We can pursue more formalized/generic mechanisms for sharing data (see below in Future Work), but I believe we can push this out.

Secrets/Credentials

Note: this section is a bit rough and could use improvement/feedback/suggestions.

Credentials will be provided to containers via environment variables.

POET pipeline could support:

  • jenkins credentials
  • vault credentials
  • SCCS config/credentials

Should we also support pulling arbitrary config from SCCS?

Eventually for AWS, we may want to support AWS Systems Manager Parameter Store, AWS Secrets Manager.

Secrets bootstrapping

To connect to Vault or SCCS, you will need Vault or SCCS credentials.

The most straightforward way seems to be to keep those credentials in jenkins. Alternatively, we could come up with a private/public key or shared secret encryption scheme, but then those keys would need to be in jenkins.

If we store the SCCS or Vault passwords in the jenkins credential store, then that's just one managed secret per team.
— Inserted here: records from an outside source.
import Summits.MatrixMultiplication.OmegaCensus.STPPSmallPatternKernelSearchX2

/-!
# ω-census, `(2,1,1)^6` is infeasible in `ℤ/29` — kernel search, part 47 of 58

HONEST FRAMING (pub-omega census; verbatim): lottery ticket; floor = certified bounds/negative ranges.
Census STRUCTURE bookkeeping of the STPP track (seat pub-omega-eng2 = ENG2, gen 33, on the kernel engine + reflection of seat
pub-omega-stpp-3 gen 23; STRUCTURE row B5, the threshold column `T1(H) = max {k : (2,1,1)^k ⊆ H}`, lower side of the
`k = 6` ORDER LAW `(2,1,1)⁶ ⊆ G ↔ 30 ≤ |G|`), not progress on `ω`: small patterns in small groups bound no exponent.

Chunks of the kernel mask search `STPP211Neg.search2 (zcode 29) 6` (`decide +kernel`; ≈ 143 s of kernel time predicted);
assembled in `STPPSmallPatternNone211K6Z29.lean`.  Chunk entries `(d, x1, x2)`: representative `d` of `A₀ = {0, d}`, FIRST-level exclusion mask `x1`, SECOND-level exclusion mask `x2` (`STPPSmallPatternKernelSearchX2.lean`).

References: H. Cohn, R. Kleinberg, B. Szegedy, C. Umans, FOCS 2005 (arXiv:math/0511460), Def. 5.1.  Record: pub-omega HOME
`pub-omega-eng2-g33/results/none6/` (ENG2's C mirror `k211c.c` of the kernel tree — validated against stpp-3's Python mirror
`k211v3.py` on the landed `k = 5` cells to the translation count — gives COMPLETE NONE on this cell with 227842494 mask
translations; per-`(d,c₁,c₂)` cost tables, planner `plan6.py`; farm calibration 46 µs per translation; not used by the proofs).
-/

set_option Elab.async false  -- several kernel pieces: elaborate sequentially (memory)

namespace Summit.MatrixMultiplication.OmegaCensus

namespace STPP211Neg

/-- Chunk list 89 of `ℤ/29`, `k = 6` (1923815 mask translations in the mirror ≈ 88 s predicted). -/
def Z29k6.ch89 : List (ℕ × ℕ × ℕ) :=
  [(1, 536869887, 535953407)]

/-- Kernel search over chunk list 89 of `ℤ/29`, `k = 6`. -/
theorem Z29k6.s89 : search2 (zcode 29) 6 Z29k6.ch89 = true := by
  decide +kernel

/-- Chunk list 90 of `ℤ/29`, `k = 6` (1200172 mask translations in the mirror ≈ 55 s predicted). -/
def Z29k6.ch90 : List (ℕ × ℕ × ℕ) :=
  [(1, 536869887, 1048575), (1, 536868863, 536866816)]

/-- Kernel search over chunk list 90 of `ℤ/29`, `k = 6`. -/
theorem Z29k6.s90 : search2 (zcode 29) 6 Z29k6.ch90 = true := by
  decide +kernel

/-- The chunk lists of this part, concatenated. -/
def Z29k6.part47 : List (ℕ × ℕ × ℕ) :=
  Z29k6.ch89 ++ Z29k6.ch90

/-- The kernel search over this part's chunks (assembled). -/
theorem Z29k6.ps47 : search2 (zcode 29) 6 Z29k6.part47 = true := by
  simp only [Z29k6.part47, search2_append, Z29k6.s89, Z29k6.s90, Bool.and_self]

end STPP211Neg

end Summit.MatrixMultiplication.OmegaCensus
The team can then manage their own secrets in vault or SCCS.

More generally, we could say that we allow multiple secrets providers and that there's an initialization order such that later secrets providers can use previously provided secrets to bootstrap.

Providing secrets

As mentioned, we will have multiple implementations.

We could implement these as docker images... I wonder if we should implement them as "internal" step-containers to start? i.e. groovy/java code that follows an interface?

secrets:
  providers:
    - name: jenkins
      ...
    - name: vault
      environment:
        user: ...
        ...
      secrets:
        - source: my/vault/path/docker_username
          target: DOCKER_USERNAME
        - source: my/vault/path/slack_bot_token
          target: SLACK_TOKEN
    - name: sccs
      environment:
        application: ...
        profile: ...
        ...
    - name: sccs_prod
      environment:
        application: ...
        profile: prod
        ...

We may also want to allow multiple instances with different configs? (i.e. two SCCS data sources)?

Using secrets

  steps:
    - name: notify
      image: plugins/slack
      environment:
        room: sccs_dev
      secrets: [ SLACK_TOKEN, ... ]
  steps:
    - name: notify
      image: plugins/slack
      environment:
        room: sccs_dev
      secrets:
        - source: SLACK_PROD_TOKEN
          target: SLACK_TOKEN

Docker registry credentials for build/plugin image pulls

For providing secrets to each stage, we will use the mechanism above.

For pulling the step/plugin images to run each stage, do we need a way to provide credentials to those repos? Or will jenkins have them? We may want to have a more global credential mechanism?...

Restricting secrets?

  • Jenkins provides a mechanism to restrict its secrets to user/job
    • Do we want to do that for external secrets?
      • Would it just be a config thing? How else would we enforce?
  • Do we want to be able to restrict secrets for certain events?
    • E.g. a malicious PR could expose secrets
      • e.g. a new script that adds echo $MY_SECRET
        • probably not a big deal for internal use cases?

Appendix

"Real World" Examples

conducktor/helm deploy

The logic could be added to a new container. The nice part is that it would not affect the existing pipeline logic, config format, etc.